## Input material:
import Summits.QuantumFields.YangMills.Theses.BalabanUVNodes
import Summits.QuantumFields.BalabanUV.T4Continuum.Spine.NE7.Targets
import Literature.MathematicalPhysics.QuantumFieldTheory.Balaban1983to89.T4ContinuumYM4Torus

/-!
# `BalabanUVNodes.SpineGivenEndpoint` — DAG node N27 (binder B5, «the nine spine estimates packaged») KNIT BY NAME
# AT THE DATUM: the children N19 · N20 · N21 (+ the U4′ bookkeeping and the E1∕E2 dictionary) as hypotheses under the
# targets' prefix ⇒ `T4ApexHybrid.HybridNE7Under D Hβ`; the K4-guarded form (N19 read as the edge «in-edges ⇒ Core»);
# faithfulness (the node IS the children's package); and the ∃-currency faces concluding the route item
# `Summit.QuantumFields.YangMills.Theses.BalabanUVNodes.SpineGivenEndpoint` (stmt-QuantumFields-19182).

Cell `pub-ymgap`, HUMAN RULING D-0062 (YM Track A at full width), seat `pub-ymgap-dag-n27-a` (KNIT-BY-NAME seat of DAG
node N27; ROSTER-D0062 row n27; director-ym LINE №12: node N27 files `--supports stmt-QuantumFields-19182`).
Statement of record of N27 (venue `HOME/lean/ym-dag/N27_B5.lean` bbe4e77b3a87323d; YM-PLAN §2d row B5):
`YMDAG.B5 D := T4ApexHybrid.HybridNE7Under D (DagBinding.EndpointExistence D.C.toB12)`, the spine slot of the print-faithful
headline `T4ContinuumYM4Torus.continuumYM4_torus_of_endpointExistence`, by definition
`D.UnderHypotheses END (fun g₀ => T4ApexHybrid.StringwiseHybridNE7 (D.scheme g₀))` = «(B) → END → for all small `γ`, `g` and
every tuned bare sequence `g₀`, every loop string carries a `T4MatchingAssembly.StringHybridNE7` datum».

WHAT THIS MODULE IS.  The GLUE of a COMPOSITE node, children as hypotheses, at ONE GIVEN datum `D` (no record-predicate
parameter, no world) — complementary to the dagwriter's parametric layer-2 join `YMDAG.UVSplit.B5_at_record (Rec) (Inputs)`
(supply `BalabanUVNodesClusters.lean` 7bd4ce9bbebe80f1, courier dag-p2 per chair R424; its per-string package `SpineDatum D g₀ os`
is, binder for binder and in the same order, the per-string hypothesis used below, so the two glue layers meet by `Iff.rfl`).
0 `def`, 0 `sorry`, axioms standard; every theorem is [bookkeeping] over tree declarations BY NAME.

THE FIELD-BY-FIELD TABLE (which field of `T4MatchingAssembly.HybridNE7` (T4MatchingAssembly.lean :146) each child fills, its
record decl, and what the tree proves TODAY — 2026-08-25; «at D₀» = at Bałaban's datum of record, NODE 00):
* `weight`   ← N20 = NE7b, `T4WeightBudget.RelWeightBound l₀ T A B Bad W` (:117).  Tree: producers from hypothesis shapes only —
  `T4MatchingAssembly.relWeightBound_of_fibres`, `T4HistoryPeeling.relWeightBound_of_slotDom(_twoRate)`,
  `T4PeierlsDomination.relWeightBound_of_peierlsDom ∕ _of_posDom`, `T4WeightBudgetKP.relWeightBound_of_polymerDom`,
  `T4MatchingClosure.relWeightBound_of_slotDom_log ∕ _twoRate_log`, `Spine/NE7b/PinnedExtraction.relWeightBound_of_extraction`;
  at D₀: NOT a theorem ((α)-instance 0∕1, NC-NE7b-α unruled).  NOT PRINTED ([Balaban1989LargeFieldII] (1.79)–(1.89) pp. 383–387
  type the renewal factors of ONE run).
* `shell`    ← N21 = NE7c, `T4IndicatorShell.ShellWeightBound l₀ T A B shA shB Wsh` (:403).  Tree: the SHELL-FREE instance
  `T4MatchingAssembly.shellWeightBound_zero` IS a theorem for any two non-negative term families (design (ii′) «common classifier»);
  fibred ∕ flattened producers `shellWeightBound_of_fibres`, `T4NestedShells.shellWeightBound_of_flattened ∕ _add` from hypothesis
  shapes; at D₀: NOT a theorem (NE7b's species).  NOT PRINTED.
* `lt_one`   ← U4′ bookkeeping `W K + Wsh K < 1`.  Tree: AUTOMATIC IN THE TAIL — `T4MatchingClosure.eventually_budget_lt_one` (two
  summable budgets are eventually `< 1`; `hybridNE7_closure_tail` drops the binder); budget form `T4MatchingAssembly.lt_one_of_lt_exp`.
* `summable` ← U4′ ∕ node U2 (NE4's scale-shift rate `θ < 1`), `Summable δ`.  Tree: `T4Crossover.summable_crossoverDelta` (from
  `0 < a < 1`, `0 < θ < 1`, the (0.31) lower recursion, `4 < κ₀`), `T4MatchingAssembly.summable_glueDelta` (the head is free),
  `T4MatchingClosure.summable_polyRate_of_kappa ∕ summable_succ_mul_windowSum_log` — theorems GIVEN the rates; the rate letters at D₀
  are N17's (`Spine.NE4.NE4OnData D c θ γ`, 0∕1).
* `core`     ← N19 = NE7 proper, `Summit.QuantumFields.BalabanUV.T4Continuum.Spine.NE7.Core l₀ vol T Bad P Q δ` (Spine/NE7/Targets.lean
  :71) on the shell-free cores `P = A − shA`, `Q = B − shB`; its PRODUCERS are the six rate children N14 = NE1′
  (`NE1p.DressedRoot.DressedStabilityStrict 𝒯 Λ`), N15 = NE2 (`T4EtaRate.NE2PlusOperator ∧ NE2PlusSite 4 ∧ NE2PlusUnit`), N16 = NE3
  (`NE3EnergyWeightedCovShape.NE3EnergyRateWCov 4 (sfClass 4 L N ε) …`), N17 = NE4 (`Spine.NE4.NE4OnData D c θ γ`), N18 = NE5
  (`T4OutputRate.NE5 EA EB W κ θ C₅`), N22 = NE9 (`T4OutputRate.NE9 E W κ Λ ∧ T4OutputRate.FadingMemory C₉ ω Λ`) through node U3
  (`T4OutputRate.u3_threeBrackets ∕ u3_geometric`), route 1's road (`NE7Route1EndDocked.goodClause_summable_of_route1_docked`) and the
  faces `Spine.NE7.core_of_pathLeaf` (H1L), `Spine.NE7.CoreOfCountRoad.core_of_countRoadWitness`, `T4MatchingClosure` (`ReindexedBudget`
  ⇒ `GoodClause` ≡ `Core`).  At D₀: NOT a theorem (spine 0∕9); NODE S's averaging-side inputs ARE theorems at the Stage-0 datum of
  record (`Spine.NE7.holDevBound_of_isDatumOfRecord₀`, `loopDefectBound_of_isDatumOfRecord₀`).  NOT PRINTED (printed template
  [King1986] (3.10)–(3.13) pp. 656–657; why d = 4 needs the relative form: [Balaban1989LargeFieldI] p. 175).
* the dictionary E1∕E2 + `0 < l₀`, `0 < vol`, offset `K₀` (fields of `StringHybridNE7`, T4MatchingAssembly.lean :560): the class sums
  ARE the string's Wilson-normalised dressed partition functions `T4GenFunBounds.schemeZ (D.scheme g₀) os (K₀ + K) t` resp.
  `(K₀ + K + 1)`; tree: `HistoryRealiseCellsRunApex.stringHybridNE7_of_hybridNE7` rescales Bałaban's normalisation into it
  (`exists_const_schemeZ`), GIVEN a `CountRoadWitness`.
ROAD-OF-RECORD WITNESS (YM-PLAN Q8, default in force since 2026-08-26T12:00Z is announced for
`HistoryRealiseCellsRunApex.hybridNE7Under_of_countRoad`, Support/HistoryRealiseCellsRunApex.lean :322): that road concludes the
LITERAL binder `HybridNE7Under D (BetaPertHyp D.βfun)` (venue `B5lit`), which the form of record IMPLIES
(`T4ContinuumYM4Torus.hybridNE7Under_betaPert_of_endpoint`, anti-monotonicity in the β-binder) and not conversely; the glue below
is stated for an ARBITRARY β-binder `Hβ`, so it serves both forms and any road: a road's END only has to deliver, per tuned run and
string, the children's package (§2) or K4's conclusion and the guarded package (§3).

HONEST FRAMING.  COMPOSITE-node bookkeeping: the hypotheses of §2–§4 ARE the children (by construction the K5 hypothesis is
«conclusion-shaped» — §4 proves the node is EQUIVALENT to the children's package, so nothing is smuggled and nothing is lost);
NOTHING of Bałaban's is asserted; NO node is discharged here (N27 discharges when N19–N21 do at the carriers of record of D₀, fed
by N14–N18, N22); (B) and the β-binder are antecedents, used, never refuted; one fixed finite four-torus — NOT ℝ⁴, NOT infinite
volume, NOT OS axioms, NOT a mass gap, NOT Clay.  Typed 28∕28 · discharged 0∕28 unchanged by this file.
-/

namespace Summit.QuantumFields.YangMills.Theorems.BalabanUVNodesN27

open Literature.MathematicalPhysics.QuantumFieldTheory.Balaban1983to89
open Literature.MathematicalPhysics.QuantumFieldTheory.Balaban1983to89.T4Continuum
open Literature.MathematicalPhysics.QuantumFieldTheory.Balaban1983to89.T4WeightBudget (RelWeightBound)
open Literature.MathematicalPhysics.QuantumFieldTheory.Balaban1983to89.T4IndicatorShell (ShellWeightBound)
open Literature.MathematicalPhysics.QuantumFieldTheory.Balaban1983to89.T4MatchingAssembly (HybridNE7 StringHybridNE7)
open Literature.MathematicalPhysics.QuantumFieldTheory.Balaban1983to89.T4ContinuumYM4Torus (ForSmallCouplings)
open Summit.QuantumFields.BalabanUV.T4Continuum.Spine

/-! ## §1 One string of one scheme: the three children at explicit carriers ⇒ `StringHybridNE7` -/

section Scheme

variable {G : Type*} [GaugeGroup G] [MeasurableSpace G] [HaarData G] {O : Type*}

/-- **ONE STRING, CHILDREN AS HYPOTHESES.**  At explicit term-class carriers (index type `ι`, radius `l₀`, volume letter `vol`,
offset `K₀`, classes `T`, term weights `A`, `B`, shells `shA`, `shB`, bad classes `Bad`, weights `W`, `Wsh`, remainder `δ`):
N20 = NE7b `RelWeightBound` · N21 = NE7c `ShellWeightBound` · N19 = NE7 proper `Spine.NE7.Core` on the shell-free cores · U4′
(`W + Wsh < 1`, `Summable δ`) · the dictionary E1∕E2 against the scheme's dressed partition functions of the string `os` from `K₀`
on ⇒ the per-string hybrid-NE7 datum `T4MatchingAssembly.StringHybridNE7 S os l₀ vol K₀` — `Spine.NE7.hybridNE7_of_core` BY NAME,
then packaging.  [bookkeeping] [folklore] -/
theorem stringHybridNE7_of_spineNodes (S : Missing.TorusScheme G O) (os : List O) {l₀ vol : ℝ} {K₀ : ℕ}
    {ι : Type} [DecidableEq ι] {T : ℕ → Finset ι} {A B shA shB : ℕ → ℝ → ι → ℝ} {Bad : ℕ → ℝ → Finset ι}
    {W Wsh δ : ℕ → ℝ}
    (h20 : RelWeightBound l₀ T A B Bad W) (h21 : ShellWeightBound l₀ T A B shA shB Wsh)
    (h19 : NE7.Core l₀ vol T Bad (fun K t τ => A K t τ - shA K t τ) (fun K t τ => B K t τ - shB K t τ) δ)
    (hlt : ∀ K, W K + Wsh K < 1) (hδ : Summable δ)
    (hE1 : ∀ (K : ℕ) (t : ℝ), |t| ≤ l₀ → T4GenFunBounds.schemeZ S os (K₀ + K) t = ∑ τ ∈ T K, A K t τ)
    (hE2 : ∀ (K : ℕ) (t : ℝ), |t| ≤ l₀ → T4GenFunBounds.schemeZ S os (K₀ + K + 1) t = ∑ τ ∈ T K, B K t τ) :
    StringHybridNE7 S os l₀ vol K₀ :=
  ⟨ι, ‹_›, T, A, B, shA, shB, Bad, W, Wsh, δ, NE7.hybridNE7_of_core h20 h21 hlt hδ h19, hE1, hE2⟩

/-- Conversely a per-string hybrid-NE7 datum EXHIBITS carriers at which the three children, U4′ and E1∕E2 hold (structure
projections; `Spine.NE7.core_of_hybridNE7`) — the package loses nothing.  [bookkeeping] [folklore] -/
theorem spineNodes_of_stringHybridNE7 (S : Missing.TorusScheme G O) (os : List O) {l₀ vol : ℝ} {K₀ : ℕ}
    (h : StringHybridNE7 S os l₀ vol K₀) :
    ∃ (ι : Type) (_ : DecidableEq ι) (T : ℕ → Finset ι) (A B shA shB : ℕ → ℝ → ι → ℝ) (Bad : ℕ → ℝ → Finset ι)
      (W Wsh δ : ℕ → ℝ),
      RelWeightBound l₀ T A B Bad W ∧ ShellWeightBound l₀ T A B shA shB Wsh ∧
        NE7.Core l₀ vol T Bad (fun K t τ => A K t τ - shA K t τ) (fun K t τ => B K t τ - shB K t τ) δ ∧
        (∀ K, W K + Wsh K < 1) ∧ Summable δ ∧
        (∀ (K : ℕ) (t : ℝ), |t| ≤ l₀ → T4GenFunBounds.schemeZ S os (K₀ + K) t = ∑ τ ∈ T K, A K t τ) ∧
        (∀ (K : ℕ) (t : ℝ), |t| ≤ l₀ → T4GenFunBounds.schemeZ S os (K₀ + K + 1) t = ∑ τ ∈ T K, B K t τ) := by
  obtain ⟨ι, _, T, A, B, shA, shB, Bad, W, Wsh, δ, hH, hE1, hE2⟩ := h
  exact ⟨ι, ‹_›, T, A, B, shA, shB, Bad, W, Wsh, δ, hH.weight, hH.shell, NE7.core_of_hybridNE7 hH, hH.lt_one, hH.summable,
    hE1, hE2⟩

## Your assignment:
Go over the data above and copy every line that has the word "PLAN" in it.

## Final answer:
Statement of record of N27 (venue `HOME/lean/ym-dag/N27_B5.lean` bbe4e77b3a87323d; YM-PLAN §2d row B5):
ROAD-OF-RECORD WITNESS (YM-PLAN Q8, default in force since 2026-08-26T12:00Z is announced for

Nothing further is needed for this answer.